/-- [folklore] **CONSTRUCTOR CONGRUENCE IN THE MIXED SOCKET**: two instances of the owner's record with equal mixed tables are equal, whatever
the (Prop-valued) letters supplied for them (proof irrelevance after `subst`). -/
theorem symTablesAn1_congr_mixFF (cΛ : ℝ)
    (vh₂S : Fin (d + 1) → (Fin (d + 1) → ℤ) → Fin (d + 1) → (Fin (d + 1) → ℤ) → MKer (d + 1) (Fib d))
    {mixFF mixFF' : Fin (d + 1) → (Fin (d + 1) → ℤ) → Fin (d + 1) → (Fin (d + 1) → ℤ) → MKer (d + 1) (Fib d)} (h : mixFF = mixFF')
    (hB : ∃ C δ : ℝ, 0 < δ ∧ LocStencil₂ vh₂S C δ)
    (hmix : ∃ C δ : ℝ, 0 < δ ∧ LocStencilFM Lc mixFF C δ) (hmix' : ∃ C δ : ℝ, 0 < δ ∧ LocStencilFM Lc mixFF' C δ)
    (hBt : ∀ (κ : Fin (d + 1)) (u : Fin (d + 1) → ℤ) (κ' : Fin (d + 1)) (u' t : Fin (d + 1) → ℤ),
      vh₂S κ (u + (Lc : ℤ) • t) κ' (u' + (Lc : ℤ) • t) = shiftK (-((Lc : ℤ) • t)) (vh₂S κ u κ' u'))
    (hmixt : ∀ (κ : Fin (d + 1)) (u : Fin (d + 1) → ℤ) (μ : Fin (d + 1)) (y t : Fin (d + 1) → ℤ),
      mixFF κ (u + (Lc : ℤ) • t) μ (y + t) = shiftK (-((Lc : ℤ) • t)) (mixFF κ u μ y))
    (hmixt' : ∀ (κ : Fin (d + 1)) (u : Fin (d + 1) → ℤ) (μ : Fin (d + 1)) (y t : Fin (d + 1) → ℤ),
      mixFF' κ (u + (Lc : ℤ) • t) μ (y + t) = shiftK (-((Lc : ℤ) • t)) (mixFF' κ u μ y)) :
    symTablesAn1 d Lc cΛ vh₂S mixFF hB hmix hBt hmixt = symTablesAn1 d Lc cΛ vh₂S mixFF' hB hmix' hBt hmixt' := by
  subst h
  rfl

/-- [folklore] **WEIGHT ONE IS an1's CLOSED RECORD**: `symTablesAn1S2w d Lc cΛ 1 = symTablesAn1S2 d Lc cΛ` — so every theorem of the M″∕M‴ chain
stated at `symTablesAn1S2 d Lc cΛ` is the `w = 1` instance of its weighted twin, and conversely. -/
theorem symTablesAn1S2w_one : symTablesAn1S2w d Lc cΛ 1 = symTablesAn1S2 d Lc cΛ := by
  rw [symTablesAn1S2w_def, symTablesAn1S2_def]
  exact symTablesAn1_congr_mixFF cΛ (symVh₂SAn1 d Lc) (one_smul ℝ _) _ _ _ _ _ _

/-- [folklore] **WEIGHT ZERO EMPTIES THE MIXED SOCKET**: `(symTablesAn1S2w d Lc cΛ 0).mixFF = 0`. -/
theorem symTablesAn1S2w_zero_mixFF : (symTablesAn1S2w d Lc cΛ 0).mixFF = 0 := by
  rw [symTablesAn1S2w_mixFF, zero_smul]
/-!
# The Kummer group of `W(ℚ_p)` in `H¹(ℚ_p, W[p^m])`: order `p^m`, a class of order `p^m`, Kummer
# cocycles of rational points — and B3 in level-`m` shape for the signed twist modulo ONLY
# `#H¹(ℚ_p, W[p^m])[p] ≤ p²` (cell `b2b-bsdres`, CLASS-CLOSURE lane, class O10 — x1b GEN 40, class
# lead; file 96 of the series)

HONEST FRAMING (cell `b2b-bsdres`, run/shared/lean/b2b/bsd-rank1-residual/, verbatim in every
file): the goal of the cell is to DELETE the COMBINATION-SHAPED residual classes of the
Birch–Swinnerton-Dyer formula for ALL analytic-rank `≤ 1` elliptic curves over `ℚ` — "full BSD
formula for every rank `≤ 1` curve in class `C`" assembled STRICTLY from published theorems — so
that the rank-`≤ 1` remainder becomes exactly the CONSTRUCTION-SHAPED classes, which are TYPED
(missing-input `Prop`s), NOT attempted. This is not "finishing BSD". CLASS-CLOSURE lane: prove
what is provable now; shrink each hard class to its core with data; no claim beyond stated classes;
research routes on CONSTRUCTION-SHAPED X12 / O10; census / instrument output = EVIDENCE / conjecture
items, NEVER a Literature fact; `RESIDUAL-MAP.md` marks change only by signed lines. THIS FILE:
TOOL THEOREMS ONLY — no definition, no named Literature fact, no `sorry`, axioms standard; nothing
is booked; no label / mark / count / sub-cell moves; (C1_η), (C2_η-GZ), (C3_η) stay typed as filed
(cc-typer-6's pen); nothing about `BSD(W, p)` of any pair is claimed.

## What

File 95 left B3 in level-`m` shape modulo `#H¹(ℚ_p, W[p^m])[p] ≤ p²` and the KUMMER-GROUP DATA
(a subgroup of order `p^m` with an element of order `p^m` whose classes are Kummer cocycles of points
of `W(ℚ_p)`). This file supplies the Kummer-group data at the model `ℚ_[p]` for the Literature's
local Kummer map `W.localKummerMap ℚ_[p]` (exact, `ker_localKummerMap`):

* §1 `natCard_quotient_eq_prime_pow_of_log` (pure algebra): an abelian group `A` without `p`-torsion
  carrying a homomorphism `f : A → ℚ_p` whose kernel is torsion and whose image is a line `ℤ_p·c`
  (`c ≠ 0`) has `#(A/N) = p^m` for the subgroup `N = p^m A`, and contains `a₀` with `f a₀ = c`,
  `a₀ ∉ pA` (torsion without `p`-torsion is `p`-divisible; `A/p^m A ≅ ℤ_p/p^m`).
* §2 For a `p`-integral elliptic `W/ℚ` with `W(ℚ_p)[p] = 0`: `f = padicLog` (x1b's
  `PadicLogImage`: kernel = torsion, image `= p^k ℤ_p`) gives **`#𝓚 = p^m`** for
  `𝓚 = range (localKummerMap)` (`natCard_range_localKummerMap`), **a class of order `p^m`**
  (`LocalKummerOrder.addOrderOf_localKummerMap_eq` at level `ν = 0`), and every class of `𝓚` is
  represented by a Kummer cocycle `u ↦ uR′ − R′` with `p^m R′` a `Γ_{ℚ_p}`-fixed point
  (`pointsMap_localKummerCocycle_apply`).
* §3 **`closure_minus_sup_range_localKummerMap_eq_top_cyclotomic`**: B3 in level-`m` shape for the
  `p*`-twist in Kobayashi's setting with `K = 𝓚` the Kummer group — modulo ONLY
  `#H¹(ℚ_p, W[p^m])[p] ≤ p²` (local duality + Euler characteristic, fact-shaped) and the `p`-integrality
  of `W`'s equation; `W(ℚ_p)[p] = 0` is discharged (`eq_zero_of_prime_smul_eq_zero_padic_of_quadraticTwist_signedPrime`).

References: [Kobayashi2003] Thm. 6.2 (p. 11); [SilvermanAEC2009] IV.6.4, VII.6.3, VIII.§2;
[GreenbergLNM1716] §2 pp. 62–63.
-/

noncomputable section

open scoped Classical

open WeierstrassCurve Field

namespace Summit.BirchSwinnertonDyer.Rank1Residual.Additive.SignedTwist

open Literature.NumberTheory.EllipticCurves Literature.NumberTheory.GaloisRepresentations
  Literature.NumberTheory.EllipticCurves.Kobayashi2003 Literature.NumberTheory.EllipticCurves.ZpDescent
  Summit.BirchSwinnertonDyer.Rank1Residual.AdditivePotMult
  Summit.BirchSwinnertonDyer.Rank1Residual.Additive.PadicCyclotomicTower
  ZpExtension
open scoped ContRepresentation

/-! ## §1 Pure algebra: `#(A / p^m A) = p^m` from a logarithm onto a `ℤ_p`-line -/

/-- Torsion elements of a group without `p`-torsion are `p^m`-divisible. [folklore] -/
theorem exists_pow_smul_eq_of_isOfFinAddOrder {A : Type*} [AddCommGroup A] {p : ℕ} (hp : p.Prime)
    (htors : ∀ a : A, p • a = 0 → a = 0) (m : ℕ) {t : A} (ht : IsOfFinAddOrder t) :
    ∃ s : A, p ^ m • s = t := by
  set n := addOrderOf t with hn
  have hn0 : 0 < n := ht.addOrderOf_pos
  have hcop : Nat.Coprime p n := by
    rw [Nat.Prime.coprime_iff_not_dvd hp]
    rintro ⟨k, hk⟩
    have hk0 : 0 < k := Nat.pos_of_ne_zero fun h => by rw [h, mul_zero] at hk; omega
    have hs : p • (k • t) = 0 := by rw [← mul_nsmul', ← hk, hn, addOrderOf_nsmul_eq_zero]
    have hkt : k • t = 0 := htors _ hs
    have hdvd : n ∣ k := hn ▸ addOrderOf_dvd_of_nsmul_eq_zero hkt
    have hle := Nat.le_of_dvd hk0 hdvd
    have : n = p * k := hk
    nlinarith [hp.two_le]
  obtain ⟨u, v, huv⟩ := Nat.isCoprime_iff_coprime.mpr (Nat.Coprime.pow_left m hcop)
  refine ⟨u • t, ?_⟩
  have h1 : t = (u * (p ^ m : ℕ) + v * (n : ℕ)) • t := by rw [huv, one_zsmul]
  conv_rhs => rw [h1]
  rw [add_zsmul, mul_zsmul, mul_zsmul, natCast_zsmul, natCast_zsmul, hn, addOrderOf_nsmul_eq_zero,
    zsmul_zero, add_zero, smul_comm]

/-- **`#(A / p^m A) = p^m` and a level-`0` element from a logarithm onto a `ℤ_p`-line.** `A` abelian
without `p`-torsion, `f : A →+ ℚ_p` with torsion kernel and image `{r·c : r ∈ ℤ_p}` (`c ≠ 0`), `N` the
subgroup `p^m A`: `#(A/N) = p^m`, and some `a₀` has `f a₀ = c` and `a₀ ∉ pA`. [folklore] -/
theorem natCard_quotient_eq_prime_pow_of_log {A : Type*} [AddCommGroup A] {p : ℕ} [hp : Fact p.Prime]
    (f : A →+ ℚ_[p]) {c : ℚ_[p]} (hc : c ≠ 0) (hker : ∀ a, f a = 0 → IsOfFinAddOrder a)
    (hrange : ∀ y : ℚ_[p], (∃ a, f a = y) ↔ ∃ r : ℤ_[p], (r : ℚ_[p]) * c = y)
    (htors : ∀ a : A, p • a = 0 → a = 0) (m : ℕ) (N : AddSubgroup A)
    (hN : ∀ a, a ∈ N ↔ ∃ b : A, ((p ^ m : ℕ) : ℤ) • b = a) :
    Nat.card (A ⧸ N) = p ^ m ∧ ∃ a₀ : A, f a₀ = c ∧ ∀ b : A, p • b ≠ a₀ := by
  -- the coordinate `ψ : A → ℤ_p`, `ψ a · c = f a`
  have hψex : ∀ a, ∃ r : ℤ_[p], (r : ℚ_[p]) * c = f a := fun a => (hrange (f a)).mp ⟨a, rfl⟩
  choose ψ hψ using hψex
  have huniq : ∀ r s : ℤ_[p], (r : ℚ_[p]) * c = (s : ℚ_[p]) * c → r = s := fun r s h =>
    Subtype.ext (mul_right_cancel₀ hc h)
  have hadd : ∀ a b, ψ (a + b) = ψ a + ψ b := fun a b =>
    huniq _ _ (by rw [hψ, map_add, PadicInt.coe_add, add_mul, hψ, hψ])
  set Ψ : A →+ ℤ_[p] := AddMonoidHom.mk' ψ hadd with hΨ
  have hΨapp : ∀ a, Ψ a = ψ a := fun a => rfl
  have hΨsurj : Function.Surjective Ψ := fun r => by
    obtain ⟨a, ha⟩ := (hrange ((r : ℚ_[p]) * c)).mpr ⟨r, rfl⟩
    exact ⟨a, huniq _ _ (by rw [hΨapp, hψ, ha])⟩
  have hΨker : ∀ a, Ψ a = 0 → IsOfFinAddOrder a := fun a ha => hker a (by
    rw [← hψ a, ← hΨapp, ha, PadicInt.coe_zero, zero_mul])
  -- `θ : A → ℤ_p/p^m`
  set θ : A →+ ZMod (p ^ m) := (PadicInt.toZModPow m).toAddMonoidHom.comp Ψ with hθ
  have hθsurj : Function.Surjective θ :=
    (ZMod.ringHom_surjective (PadicInt.toZModPow m)).comp hΨsurj
  have hθker : ∀ a, a ∈ θ.ker ↔ a ∈ N := by
    intro a
    rw [AddMonoidHom.mem_ker, hN]
    change PadicInt.toZModPow m (Ψ a) = 0 ↔ _
    rw [← RingHom.mem_ker, PadicInt.ker_toZModPow, Ideal.mem_span_singleton]
    constructor
    · rintro ⟨r, hr⟩
      obtain ⟨b, hb⟩ := hΨsurj r
      have h0 : Ψ (a - (p ^ m : ℕ) • b) = 0 := by
        rw [map_sub, map_nsmul, hb, hr, nsmul_eq_mul, Nat.cast_pow, sub_self]
      obtain ⟨s, hs⟩ := exists_pow_smul_eq_of_isOfFinAddOrder hp.out htors m (hΨker _ h0)
      refine ⟨b + s, ?_⟩
      rw [natCast_zsmul, smul_add, hs, add_sub_cancel]
    · rintro ⟨b, rfl⟩
      exact ⟨Ψ b, by rw [map_zsmul, zsmul_eq_mul, Int.cast_natCast, Nat.cast_pow]⟩
  have hkerEq : θ.ker = N := AddSubgroup.ext hθker
  refine ⟨?_, ?_⟩
  · rw [← hkerEq, Nat.card_congr (QuotientAddGroup.quotientKerEquivOfSurjective θ hθsurj).toEquiv,
      Nat.card_zmod]
  · obtain ⟨a₀, ha₀⟩ := hΨsurj 1
    refine ⟨a₀, by rw [← hψ a₀, ← hΨapp, ha₀, PadicInt.coe_one, one_mul], fun b hb => ?_⟩
    have h1 : (p : ℤ_[p]) * Ψ b = 1 := by
      rw [← ha₀, ← hb, map_nsmul, nsmul_eq_mul]
    exact (PadicInt.irreducible_p (p := p)).not_isUnit (isUnit_iff_exists_inv.mpr ⟨Ψ b, h1⟩)

/-! ## §2 The Kummer group of `W(ℚ_p)` at the model `ℚ_[p]` -/

section Kummer

variable (W : WeierstrassCurve ℚ) [W.IsElliptic] {p : ℕ} [hp : Fact p.Prime]
  [hint : (W.baseChange ℚ_[p]).IsIntegral ℤ_[p]]

/-- **`#𝓚 = p^m` and a Kummer class of order `p^m`** for `𝓚 = range (localKummerMap)` ⊆
`H¹(ℚ_p, W[p^m])`, `W/ℚ` elliptic with `p`-integral equation and `W(ℚ_p)[p] = 0`: the logarithm
`padicLog` (kernel = torsion, image a `ℤ_p`-line) gives `#W(ℚ_p)/p^m = p^m` and a point of exact
level `0`, whose Kummer class has order `p^m` (`LocalKummerOrder.addOrderOf_localKummerMap_eq`).
[cite: SilvermanAEC2009, IV.6.4, VII.6.3 and VIII.§2] [cite: GreenbergLNM1716, §2 pp. 62–63] -/
theorem natCard_range_localKummerMap (htors : ∀ X : (W.baseChange ℚ_[p]).toAffine.Point, p • X = 0 → X = 0)
    (m : ℕ) :
    Nat.card (W.localKummerMap ℚ_[p]
        (show (((p ^ m : ℕ) : ℤ)) ≠ 0 by exact_mod_cast pow_ne_zero m hp.out.ne_zero)).range = p ^ m ∧
      ∃ k ∈ (W.localKummerMap ℚ_[p]
        (show (((p ^ m : ℕ) : ℤ)) ≠ 0 by exact_mod_cast pow_ne_zero m hp.out.ne_zero)).range,
        addOrderOf k = p ^ m := by
  set hn : (((p ^ m : ℕ) : ℤ)) ≠ 0 := by exact_mod_cast pow_ne_zero m hp.out.ne_zero
  haveI : (W.baseChange ℚ_[p]).IsElliptic := inferInstance
  set X := W.baseChange ℚ_[p] with hX
  set c : ℚ_[p] := (p : ℚ_[p]) ^ ((2 : ℤ) + padicValNat p (Nat.card (AddCommGroup.torsion X.toAffine.Point)) -
    padicValNat p (X.formalFiltration 2).index) with hcdef
  have hc : c ≠ 0 := zpow_ne_zero _ (Nat.cast_ne_zero.mpr hp.out.ne_zero)
  have hrange : ∀ y : ℚ_[p], (∃ a, LocalLog.padicLog X a = y) ↔ ∃ r : ℤ_[p], (r : ℚ_[p]) * c = y := by
    intro y
    have h := LocalLog.range_padicLog_eq_span_zpow X
    constructor
    · rintro ⟨a, rfl⟩
      have ha : LocalLog.padicLog X a ∈ (LocalLog.padicLog X).range := ⟨a, rfl⟩
      rw [h] at ha
      obtain ⟨r, hr⟩ := Submodule.mem_span_singleton.mp ha
      exact ⟨r, by rw [← hr, Algebra.smul_def]; rfl⟩
    · rintro ⟨r, rfl⟩
      have hy : (r : ℚ_[p]) * c ∈ (LocalLog.padicLog X).range := by
        rw [h]
        refine Submodule.mem_span_singleton.mpr ⟨r, ?_⟩
        rw [Algebra.smul_def]; rfl
      exact hy
  obtain ⟨hcard, a₀, -, ha₀⟩ := natCard_quotient_eq_prime_pow_of_log (LocalLog.padicLog X) hc
    (fun a ha => (LocalLog.padicLog_eq_zero_iff X a).mp ha) hrange htors m (W.localKummerMap ℚ_[p] hn).ker
    (fun a => by
      rw [W.ker_localKummerMap ℚ_[p] hn, AddMonoidHom.mem_range]
      rfl)
  refine ⟨?_, W.localKummerMap ℚ_[p] hn a₀, ⟨a₀, rfl⟩, ?_⟩
  · exact (Nat.card_congr (QuotientAddGroup.quotientKerEquivRange (W.localKummerMap ℚ_[p] hn)).toEquiv).symm.trans
      hcard
  · have h := LocalKummerOrder.addOrderOf_localKummerMap_eq W ℚ_[p] (ν := 0) (m := m) (Nat.zero_le m)
      htors (P := a₀) (Q := a₀) (by rw [pow_zero, one_smul]) (fun Q' hQ' => ha₀ Q' (by rwa [zero_add, pow_one] at hQ'))
    rwa [Nat.sub_zero] at h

• _Assignment_:
Work out how many lines contain the word "rintro" in the records, and answer with the number only.

• _Solution to the exercise_:
5